Allah'ın Hâkimiyeti: Allah'ın hükmü iki çeşittir. Biri emri diğeri enhyidir. Biri hayırı emretmesi diğeri şerri yasaklamasıdır. Allah'ın hükmü adil olandır. Buna zıt olan hükümlerin tamamı zulümdür ve haksızlıktır. En büyük zulüm ve haksızlık şirk koşmaktır. Allah şirki affetmez. Bunun dışında Allah'ın emirlerine uymamak ve yasaklaından kaçmamak zulüm ve haksızlıktır. Allah'ın emir ve yasakları yeryüzüne hâkim oılursa adalet olur. Allah'ın razı olmadığı yasakladığı şeyler insanların iradeleri ile yeryüzüne ahkim olursa o zaman da haksızlık ve zulüm yeryüzne hâkim olmuş olur. Her iki durum da Allah'ın iradesi ve kudreti ile hâkimiyetini sürdürür. Ancak Allah'ın emrine uymak ve yasaklarından kaçmak rızasına vesile ve sebeptir. Allah kullarına buna göre ceza ve mükâfat verir.
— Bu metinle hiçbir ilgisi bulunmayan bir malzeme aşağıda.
import Summits.HubbardSuperconductivity.HubbardSuperconductivity.Theorems.AnisotropyChordTransferFibre3FinX3Eval

/-!
# Route `AnisotropyChord` / H0 rotor rung: FIN per-`L` GM₃ (X5), `L = 35` — rows `N₁` / D / side-condition cell facts, part `p23`

Kernel facts (`decide +kernel`) for cert cells 66, 67 of the per-`L` grid of `L = 35`: `xbnCellAny2` (row `N₁` on XB2 point wedges recomputed in the kernel, exporting the literal brackets `nt ⊇ T⁺ − 3λ₂` and `tb ⊇ T⁺·D`), `xdCellAnyN0` (row D, reads `nt`), `sdCellAnyZN` (side condition, reads `nt`); evaluators `…FinX3Eval` / `…FinX5Eval`; constants from the compiled design probe (x3probe/x3plan, margins c ×0.985, b ×1.03, aD ×1.03); assembled in `…FinX5GM3ThirtyFive`.
Prover seat `hubbard-h0-rotor-p3` g8; helper for piece A = stmt-HubbardSuperconductivity-23918 of rung 19089 (`--supports`, helper class).
WHAT THIS IS NOT: nothing here proves superconductivity in the Hubbard model (rotor TARGET as worded stays FALSE, g15 verdict); kernel facts for the FIN certificate of ONE conditional reduction.  Tree imports only; zero data; standard axioms.
-/

set_option linter.dupNamespace false
set_option autoImplicit false

namespace Summit.HubbardSuperconductivity.HubbardSuperconductivity.Theorems.AnisotropyChord.Transfer.Fibre3

namespace FinXD

open FinXB FinCell Hole2

set_option maxHeartbeats 4000000 in
/-- row `N₁` of cell 66 of `L = 35` (`c = 61/100`), exporting `nt`, `tb`. [folklore] -/
theorem xn35_66 : xbnCellAny2 35 (49/50 : ℚ) 217166765402393 222595934537453 (61/100 : ℚ) ((-727639047254 : ℤ), (1318399143682 : ℤ)) ((650768680717687 : ℤ), (669110179198279 : ℤ)) = true := by decide +kernel

set_option maxHeartbeats 4000000 in
/-- row D of cell 66 of `L = 35` (`aD = 43/500`). [folklore] -/
theorem xd35_66 : xdCellAnyN0 35 (49/50 : ℚ) 217166765402393 222595934537453 (43/500 : ℚ) ((-727639047254 : ℤ), (1318399143682 : ℤ)) = true := by decide +kernel

set_option maxHeartbeats 4000000 in
/-- side condition of cell 66 of `L = 35` (`c, b = 60/100, aD`). [folklore] -/
theorem sd35_66 : sdCellAnyZN 35 (49/50 : ℚ) 100 217166765402393 222595934537453 ((61/100 : ℚ), (60 : ℕ), (43/500 : ℚ)) ((-727639047254 : ℤ), (1318399143682 : ℤ)) = true := by decide +kernel

set_option maxHeartbeats 4000000 in
/-- row `N₁` of cell 67 of `L = 35` (`c = 61/100`), exporting `nt`, `tb`. [folklore] -/
theorem xn35_67 : xbnCellAny2 35 (49/50 : ℚ) 222595934537453 228160832900890 (61/100 : ℚ) ((-702594481905 : ℤ), (1337683586312 : ℤ)) ((667081133277161 : ℤ), (685824258142275 : ℤ)) = true := by decide +kernel

set_option maxHeartbeats 4000000 in
/-- row D of cell 67 of `L = 35` (`aD = 43/500`). [folklore] -/
theorem xd35_67 : xdCellAnyN0 35 (49/50 : ℚ) 222595934537453 228160832900890 (43/500 : ℚ) ((-702594481905 : ℤ), (1337683586312 : ℤ)) = true := by decide +kernel

set_option maxHeartbeats 4000000 in
/-- side condition of cell 67 of `L = 35` (`c, b = 60/100, aD`). [folklore] -/
theorem sd35_67 : sdCellAnyZN 35 (49/50 : ℚ) 100 222595934537453 228160832900890 ((61/100 : ℚ), (60 : ℕ), (43/500 : ℚ)) ((-702594481905 : ℤ), (1337683586312 : ℤ)) = true := by decide +kernel

end FinXD

end Summit.HubbardSuperconductivity.HubbardSuperconductivity.Theorems.AnisotropyChord.Transfer.Fibre3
Bu konuda kimsenin şüphesi ve kuşkusu olamaz. Allah her şeye kadir ve her yere hâkimdir. Şeytanı da yaratan ve ona insanlar üzerinde hâkim olma ve kalplerine vesvese vererek hükmetme yetkisini veren, insanda nefsi yaratıp şeytanın vesveselerine uymasını sağlayan Allah’tır. Ayrıca insanı hür olarak yaratan kalbine hayrı ve şerri ilham ederek şeytanın ve nefsanî duyguların şerre meyletmesine fırsat ve imkân sunan Allah’tır. Hayrı ve şerri yaratan Allah olduğu için insan iradesinin tercihine göre istediğini yaratan ve sonunda sorumlu tutan da Allah’tır.

Bütün bunlardan dolayı hüküm ve hâkimiyet Allah’tandır. Firavuna, Nemruda ve Deccala hâkimiyet veren ve peygamberlerini onlara sonuçta galip getirdiği gibi, inananların gayretsizliği, kâfir ve münafıkların hile, desise ve her nevi şer işleri yaptıkları için mü’minlere galip getiren de Allah’tır. Bütün bunlarda bizim bildiğimiz ve bilmediğimiz nice hikmetler vardır. Cennet adamlar istediği gibi, cehennem de adamlar isteyecektir. Bu nedenle kâfirlerin dünyayı istila etmeleri, mü’minleri mağlup etmeleri ve Allah'ın şeriatını ve ahkâmını kaldırarak küfür ahkâmını koyup onunla amel etmeleri Allah'ın hüküm ve hâkimiyetine ne noksanlık getirir ve ne de hâkimiyet noktasında bir eksikliktir. Bunu böyle düşünmek iman zafından ve bilgisizlikten, Allah'ın hayrı da şerri de yarattığını bilmemektir.

Allah'ın sadece hayrı yarattığını ve şerri yaratmadığını, Allah'ın hğkmğü yerine küfür ahkâmının hâkim olmasının Allah'ın ahkimiyetine son vermek olduğu iddiası Mecusilikten kaynaklanır. Zira onlar iki ilah inancında olup Allah’ı hayır ilahı şeytanı da şer ilahı olarak kabul ederler. Bu düşünce Allah’a inanmamaktır. Böyle bir inanca sahip olan kişi Müslüman sayılmaz.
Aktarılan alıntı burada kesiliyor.